Utah! Get me two! – Gary Busey in Point BreakEasy Pull Quotes makes two in my “Easy” plugin series. Plugins with a focus on making things as easy as possible for the end user. All they have to do is click a button in the Post Editor, fill out a couple, fields, and BAM! a tweetable pull quote appears in their post.

Nothing too fancy. I’ve been trying to stick to the WordPress coding philosophy on options as I’ve been working on developing to the WordPress Coding standards in 2016. What is that philosophy you ask? Sounds like a good excuse to show off Easy Pull Quotes.

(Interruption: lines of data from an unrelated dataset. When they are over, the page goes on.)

/-!
# The star classes of statement (HLC) are theorems, part 2: Harris + the colour swap at `h`
(blind cell PercRepro2, night-4 g9, 2026-08-25; proofs/NIGHT4-G9.md §8; vocabulary in `SwOutStarDefs`)

Take `U = N[h]`, the closed neighbourhood of `h`, with `N(h)` INDEPENDENT (no edge among the
neighbours, no loops there, at most one edge `h–x`), `l ∉ U`, and a colouring `ξ` of the edges not
touching `U`.  On the outside class `outClass U h ξ` every neighbour `x` of `h` lies in exactly one of
`C_R(h)`, `C_B(h)` and its outside edges carry the colour OPPOSITE to `hx`; so the class is the cube
of colourings of the star of `h` (`starRealize`), with `C_B(h) = {h} ∪ S`, `C_R(h) = {h} ∪ Sᶜ` for
`S` = the blue star edges.  Given `ξ`, `o ∈ C_R(l)` is increasing in `S` (the blue star edges make
their neighbours RED connectors) and `o ∈ C_B(l)` decreasing, so `Q` is a lower set of the star cube
(red = `true`); Harris on the cube and the swap `ω ↦ blue ω` give the counting inequality of (HLC) on
the class, and Hall gives the injection.

* `cluster_l_starRealize` / `cluster_blue_l_starRealize` — the clusters of `l` do not see the star;
* `isLowerSet_starQ`, `isUpperSet_starT`, `isLowerSet_starTp` — the monotonicity in the star colouring;
* **`card_cube_le_of_isLowerSet`** / `card_cube_le` — Harris on the star cube (for every lower set
  of the cube; for `Q`);
* `filter_outClass_eq` / `filter_swOutSide_eq` — the class pieces are images of the cube pieces.
Part 3 (`SwOutStarThm.lean`): the counting inequality on the class, Hall, and the theorems
`swOut_star` (for `Q`) and `swOut_star_pair` (for any up-set of pairs `(C_R(l), C_B(l))`).
-/

namespace Summit.Ventures.PercRepro2

namespace LocRows

open Hull

variable {V : Type*} {E : Type*} [Fintype E] [DecidableEq E] [DecidableEq V]

open scoped Classical

variable {ends : E → Sym2 V}

/-! ## Monotonicity in the star colouring -/

omit [Fintype E] [DecidableEq E] [DecidableEq V] in
/-- A vertex with no open edge is alone in its cluster. -/
lemma notMem_cluster_of_isolated {ω : Config E} {v u : V} (hvu : v ≠ u)
    (hiso : ∀ e, v ∈ ends e → ω e = false) : v ∉ cluster ends ω u := by
  intro hv
  have hc : Conn ends ω u v := hv
  rw [Conn, SimpleGraph.reachable_iff_reflTransGen] at hc
  rcases Relation.ReflTransGen.cases_tail hc with h | ⟨y, _, hyv⟩
  · exact hvu h
  · obtain ⟨_, e, he, hends⟩ := openGraph_adj.1 hyv
    have := hiso e (by rw [hends]; exact Sym2.mem_mk_right _ _)
    rw [he] at this
    exact Bool.noConfusion this

omit [Fintype E] [DecidableEq E] [DecidableEq V] in
/-- The star colouring is monotone: the red side grows. -/
lemma redStar_mono {h : V} (hs : IsStarAt ends h) {ω₁ ω₂ : Config (StarEdge ends h)}
    (hω : ω₁ ≤ ω₂) : redStar hs ω₁ ⊆ redStar hs ω₂ := by
  rintro x (rfl | ⟨hx, hx'⟩)
  · exact Or.inl rfl
  · refine Or.inr ⟨hx, ?_⟩
    have := hω (starEdge hs hx)
    rw [hx'] at this
    exact Bool.eq_true_of_true_le this

omit [Fintype E] [DecidableEq E] [DecidableEq V] in
/-- The blue side shrinks. -/
lemma blueStar_anti {h : V} (hs : IsStarAt ends h) {ω₁ ω₂ : Config (StarEdge ends h)}
    (hω : ω₁ ≤ ω₂) : blueStar hs ω₂ ⊆ blueStar hs ω₁ := by
  rintro x (rfl | ⟨hx, hx'⟩)
  · exact Or.inl rfl
  · refine Or.inr ⟨hx, ?_⟩
    have := hω (starEdge hs hx)
    rw [hx'] at this
    exact Bool.eq_false_of_le_false this

/-- The realisation with every star edge set to the constant colour `c` (the clusters of `l` do not
see the star edges). -/
noncomputable def starConst {h : V} (hs : IsStarAt ends h) (ξ : Config E) (c : Bool)
    (ω : Config (StarEdge ends h)) : Config E :=
  fun e => if h ∈ ends e then c else starRealize hs ξ ω e

omit [Fintype E] [DecidableEq E] in
/-- The red cluster of `l ∉ N[h]` in the realisation is its red cluster with the star set blue. -/
lemma cluster_l_starRealize {h l : V} (hs : IsStarAt ends h) (ξ : Config E)
    (ω : Config (StarEdge ends h)) (hl : l ∉ closedNbr ends h) :
    cluster ends (starRealize hs ξ ω) l = cluster ends (starConst hs ξ false ω) l := by
  refine cluster_eq_of_eqOn_touches (ω := starConst hs ξ false ω) (ω' := starRealize hs ξ ω) ?_ rfl
  intro e he
  by_cases hh : h ∈ ends e
  · -- a star edge touching the cluster of `l`: its neighbour endpoint has a blue star edge
    obtain ⟨x, hxn, hx⟩ := exists_nbr_of_star hs ⟨e, hh⟩
    simp only at hx
    have hlh : l ≠ h := fun h' => hl (by rw [mem_closedNbr]; exact Or.inl h')
    have hlx : l ≠ x := fun h' => hl (by rw [mem_closedNbr]; exact Or.inr (h' ▸ hxn))
    -- `h` is isolated in `starConst … false`
    have hhiso : h ∉ cluster ends (starConst hs ξ false ω) l :=
      notMem_cluster_of_isolated hlh.symm fun e' he' => by simp [starConst, he']
    obtain ⟨y, hy, z, hyz⟩ := mem_touches.1 he
    rw [hx] at hyz
    -- the endpoints of `e` are `h` and `x`
    have hmem : y = h ∨ y = x := by
      have : y ∈ s(h, x) := by rw [hyz]; exact Sym2.mem_mk_left _ _
      exact Sym2.mem_iff.1 this
    rcases hmem with rfl | rfl
    · exact absurd hy hhiso
    · -- `x` lies in the cluster of `l`: its star edge must be blue, else `x` is isolated
      have hxc : ω (starEdge hs hxn) = false := by
        by_contra hne
        have hred : ω (starEdge hs hxn) = true := by simpa using hne
        refine notMem_cluster_of_isolated hlx.symm (fun e' he' => ?_) hy
        by_cases hh' : h ∈ ends e'
        · simp [starConst, hh']
        · simp only [starConst, hh', if_false]
          rw [starRealize_bnd hs ξ ω hh' hxn he', hred]; rfl
      have heq : (⟨e, hh⟩ : StarEdge ends h) = starEdge hs hxn := eq_starEdge hs hxn hx
      simp only [starConst, hh, if_true, starRealize_star hs ξ ω hh, heq, hxc]
  · simp [starConst, hh]

omit [Fintype E] [DecidableEq E] in
/-- The blue cluster of `l ∉ N[h]` in the realisation is its blue cluster with the star set red. -/
lemma cluster_blue_l_starRealize {h l : V} (hs : IsStarAt ends h) (ξ : Config E)
    (ω : Config (StarEdge ends h)) (hl : l ∉ closedNbr ends h) :
    cluster ends (blue (starRealize hs ξ ω)) l =
      cluster ends (blue (starConst hs ξ true ω)) l := by
  refine cluster_eq_of_eqOn_touches (ω := blue (starConst hs ξ true ω))
    (ω' := blue (starRealize hs ξ ω)) ?_ rfl
  intro e he
  by_cases hh : h ∈ ends e
  · obtain ⟨x, hxn, hx⟩ := exists_nbr_of_star hs ⟨e, hh⟩
    simp only at hx
    have hlh : l ≠ h := fun h' => hl (by rw [mem_closedNbr]; exact Or.inl h')
    have hlx : l ≠ x := fun h' => hl (by rw [mem_closedNbr]; exact Or.inr (h' ▸ hxn))
    have hhiso : h ∉ cluster ends (blue (starConst hs ξ true ω)) l :=
      notMem_cluster_of_isolated hlh.symm fun e' he' => by simp [blue_apply, starConst, he']
    obtain ⟨y, hy, z, hyz⟩ := mem_touches.1 he
    rw [hx] at hyz
    have hmem : y = h ∨ y = x := by
      have : y ∈ s(h, x) := by rw [hyz]; exact Sym2.mem_mk_left _ _
      exact Sym2.mem_iff.1 this
    rcases hmem with rfl | rfl
    · exact absurd hy hhiso
    · have hxc : ω (starEdge hs hxn) = true := by
        by_contra hne
        have hblue : ω (starEdge hs hxn) = false := by simpa using hne
        refine notMem_cluster_of_isolated hlx.symm (fun e' he' => ?_) hy
        by_cases hh' : h ∈ ends e'
        · simp [blue_apply, starConst, hh']
        · simp only [blue_apply, starConst, hh', if_false]
          rw [starRealize_bnd hs ξ ω hh' hxn he', hblue]; rfl
      have heq : (⟨e, hh⟩ : StarEdge ends h) = starEdge hs hxn := eq_starEdge hs hxn hx
      simp only [blue_apply, starConst, hh, if_true, starRealize_star hs ξ ω hh, heq, hxc]
  · simp [blue_apply, starConst, hh]

omit [Fintype E] [DecidableEq E] in
/-- `starConst c` is antitone in the star colouring (the boundary colours are the opposites). -/
lemma starConst_anti {h : V} (hs : IsStarAt ends h) (ξ : Config E) (c : Bool)
    {ω₁ ω₂ : Config (StarEdge ends h)} (hω : ω₁ ≤ ω₂) :
    starConst hs ξ c ω₂ ≤ starConst hs ξ c ω₁ := by
  intro e
  by_cases hh : h ∈ ends e
  · simp [starConst, hh]
  · simp only [starConst, hh, if_false]
    by_cases hx : ∃ x, x ∈ nbr ends h ∧ x ∈ ends e
    · obtain ⟨x, hx, hxe⟩ := hx
      rw [starRealize_bnd hs ξ ω₂ hh hx hxe, starRealize_bnd hs ξ ω₁ hh hx hxe]
      have := hω (starEdge hs hx)
      revert this
      cases ω₁ (starEdge hs hx) <;> cases ω₂ (starEdge hs hx) <;> simp
    · have hn : ∀ x ∈ nbr ends h, x ∉ ends e := fun x hx' hxe => hx ⟨x, hx', hxe⟩
      rw [starRealize_out hs ξ ω₂ hh hn, starRealize_out hs ξ ω₁ hh hn]

omit [Fintype E] [DecidableEq E] [DecidableEq V] in
/-- The colour swap reverses the order. -/
lemma blue_le_blue_of_le {ω ω' : Config E} (h : ω ≤ ω') : blue ω' ≤ blue ω := by
  intro e
  have := h e
  simp only [blue_apply]
  revert this
  cases ω e <;> cases ω' e <;> simp

omit [Fintype E] [DecidableEq E] [DecidableEq V] in
/-- The blue side of the swapped star colouring is the red side. -/
lemma blueStar_blue {h : V} (hs : IsStarAt ends h) (ω : Config (StarEdge ends h)) :
    blueStar hs (blue ω) = redStar hs ω := by
  ext x
  simp only [blueStar, redStar, Set.mem_setOf_eq, blue_apply, Bool.not_eq_false']

/-! ## The events on the star cube -/

section Events

variable {h l o : V} (hs : IsStarAt ends h) (ξ : Config E)

/-- `Q` pulled back to the star cube. -/
def starQ (l o : V) : Set (Config (StarEdge ends h)) :=
  {ω | starRealize hs ξ ω ∈ tgtU ends l h {S : Set V | o ∈ S}}

/-- `{C_R(h) ∈ 𝓥}` pulled back. -/
def starT (𝓥 : Set (Set V)) : Set (Config (StarEdge ends h)) :=
  {ω | cluster ends (starRealize hs ξ ω) h ∈ 𝓥}

/-- `{C_B(h) ∈ 𝓥}` pulled back. -/
def starTp (𝓥 : Set (Set V)) : Set (Config (StarEdge ends h)) :=
  {ω | cluster ends (blue (starRealize hs ξ ω)) h ∈ 𝓥}

omit [Fintype E] [DecidableEq E] in
/-- `{C_R(h) ∈ 𝓥}` is increasing in the star colouring. -/
lemma isUpperSet_starT {𝓥 : Set (Set V)} (h𝓥 : IsUpperSet 𝓥) : IsUpperSet (starT hs ξ 𝓥) := by
  intro ω₁ ω₂ hω h₁
  simp only [starT, Set.mem_setOf_eq, cluster_starRealize] at h₁ ⊢
  exact h𝓥 (redStar_mono hs hω) h₁

omit [Fintype E] [DecidableEq E] in
/-- `{C_B(h) ∈ 𝓥}` is decreasing in the star colouring. -/
lemma isLowerSet_starTp {𝓥 : Set (Set V)} (h𝓥 : IsUpperSet 𝓥) : IsLowerSet (starTp hs ξ 𝓥) := by
  intro ω₂ ω₁ hω h₂
  simp only [starTp, Set.mem_setOf_eq, cluster_blue_starRealize] at h₂ ⊢
  exact h𝓥 (blueStar_anti hs hω) h₂

omit [Fintype E] [DecidableEq E] in
/-- `h` never lies in the hull of `l ∉ N[h]` on the class. -/
lemma h_notMem_hull_starRealize (hl : l ∉ closedNbr ends h) (ω : Config (StarEdge ends h)) :
    h ∉ hull ends (starRealize hs ξ ω) l := by
  intro hh
  have : l ∈ hull ends (starRealize hs ξ ω) h := by
    rcases hh with hh | hh
    · exact Or.inl (conn_symm hh)
    · exact Or.inr (conn_symm hh)
  rw [hull, cluster_starRealize, cluster_blue_starRealize] at this
  apply hl
  rw [mem_closedNbr]
  rcases this with (rfl | ⟨hx, _⟩) | (rfl | ⟨hx, _⟩)
  · exact Or.inl rfl
  · exact Or.inr hx
  · exact Or.inl rfl
  · exact Or.inr hx

/-- `Q` is a lower set of the star cube: the blue star edges make their neighbours red connectors. -/
lemma isLowerSet_starQ (hl : l ∉ closedNbr ends h) : IsLowerSet (starQ hs ξ l o) := by
  intro ω₂ ω₁ hω h₂
  simp only [starQ, Set.mem_setOf_eq, tgtU, Finset.mem_filter, Finset.mem_univ, true_and] at h₂ ⊢
  obtain ⟨_, hA, hB⟩ := h₂
  refine ⟨h_notMem_hull_starRealize hs ξ hl ω₁, ?_, ?_⟩
  · rw [cluster_l_starRealize hs ξ ω₁ hl]
    rw [cluster_l_starRealize hs ξ ω₂ hl] at hA
    exact cluster_mono (starConst_anti hs ξ false hω) l hA
  · rw [cluster_blue_l_starRealize hs ξ ω₁ hl]
    rw [cluster_blue_l_starRealize hs ξ ω₂ hl] at hB
    intro ho
    exact hB (cluster_mono (blue_le_blue_of_le (starConst_anti hs ξ true hω)) l ho)

omit [Fintype E] [DecidableEq E] in
/-- The global swap of the star cube exchanges the two cluster events. -/
lemma flipAll_preimage_starTp (𝓥 : Set (Set V)) :
    flipAll ⁻¹' (starTp hs ξ 𝓥) = starT hs ξ 𝓥 := by
  ext ω
  simp only [Set.mem_preimage, starTp, starT, Set.mem_setOf_eq, cluster_blue_starRealize,
    cluster_starRealize]
  have : (flipAll ω : Config (StarEdge ends h)) = blue ω := rfl
  rw [this, blueStar_blue]

end Events

/-! ## Harris on the star cube and the counting inequality on the class -/

section Count

variable {h l o : V} (hs : IsStarAt ends h) (ξ : Config E)

/-- The uniform probability of an event of the star cube is its size over `2^d`. -/
lemma prob_half_eq_card (A : Set (Config (StarEdge ends h))) :
    prob (half (E := StarEdge ends h) (R := ℚ)) A =
      (1 / 2 : ℚ) ^ Fintype.card (StarEdge ends h) * ((Finset.univ.filter (· ∈ A)).card : ℚ) := by
  rw [prob_eq_sum_filter]
  simp only [weight_half, Finset.sum_const, nsmul_eq_mul]
  ring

Every time you give a user an option, you are asking them to make a decision. When a user doesn’t care or understand the option, this ultimately leads to frustration. – WordPress Coding Standards

Easy Pull Quotes is built using the WordPress Plugin Boilerplate. If you’re interested in plugin development I strongly recommend it. It will help you take your plugin development to the next level. Even if you’re just getting started with plugin development it is loaded with comments to help you understand the best practices of WordPress development.

I’ve had the plugin up for about a week now1 and, with no promotion other than a tweet, EPQ has gotten 28 downloads. I’m not expecting a huge download total anytime soon since there are lots of pull quote options out there.

I’m still impressed with the reach a simple plugin can get on the WordPress.org repo. Easy Footnotes has managed over 4,000 downloads in about a year, and I made that just so I could easily make stupid jokes within my posts.

  1. 6 days to be exact.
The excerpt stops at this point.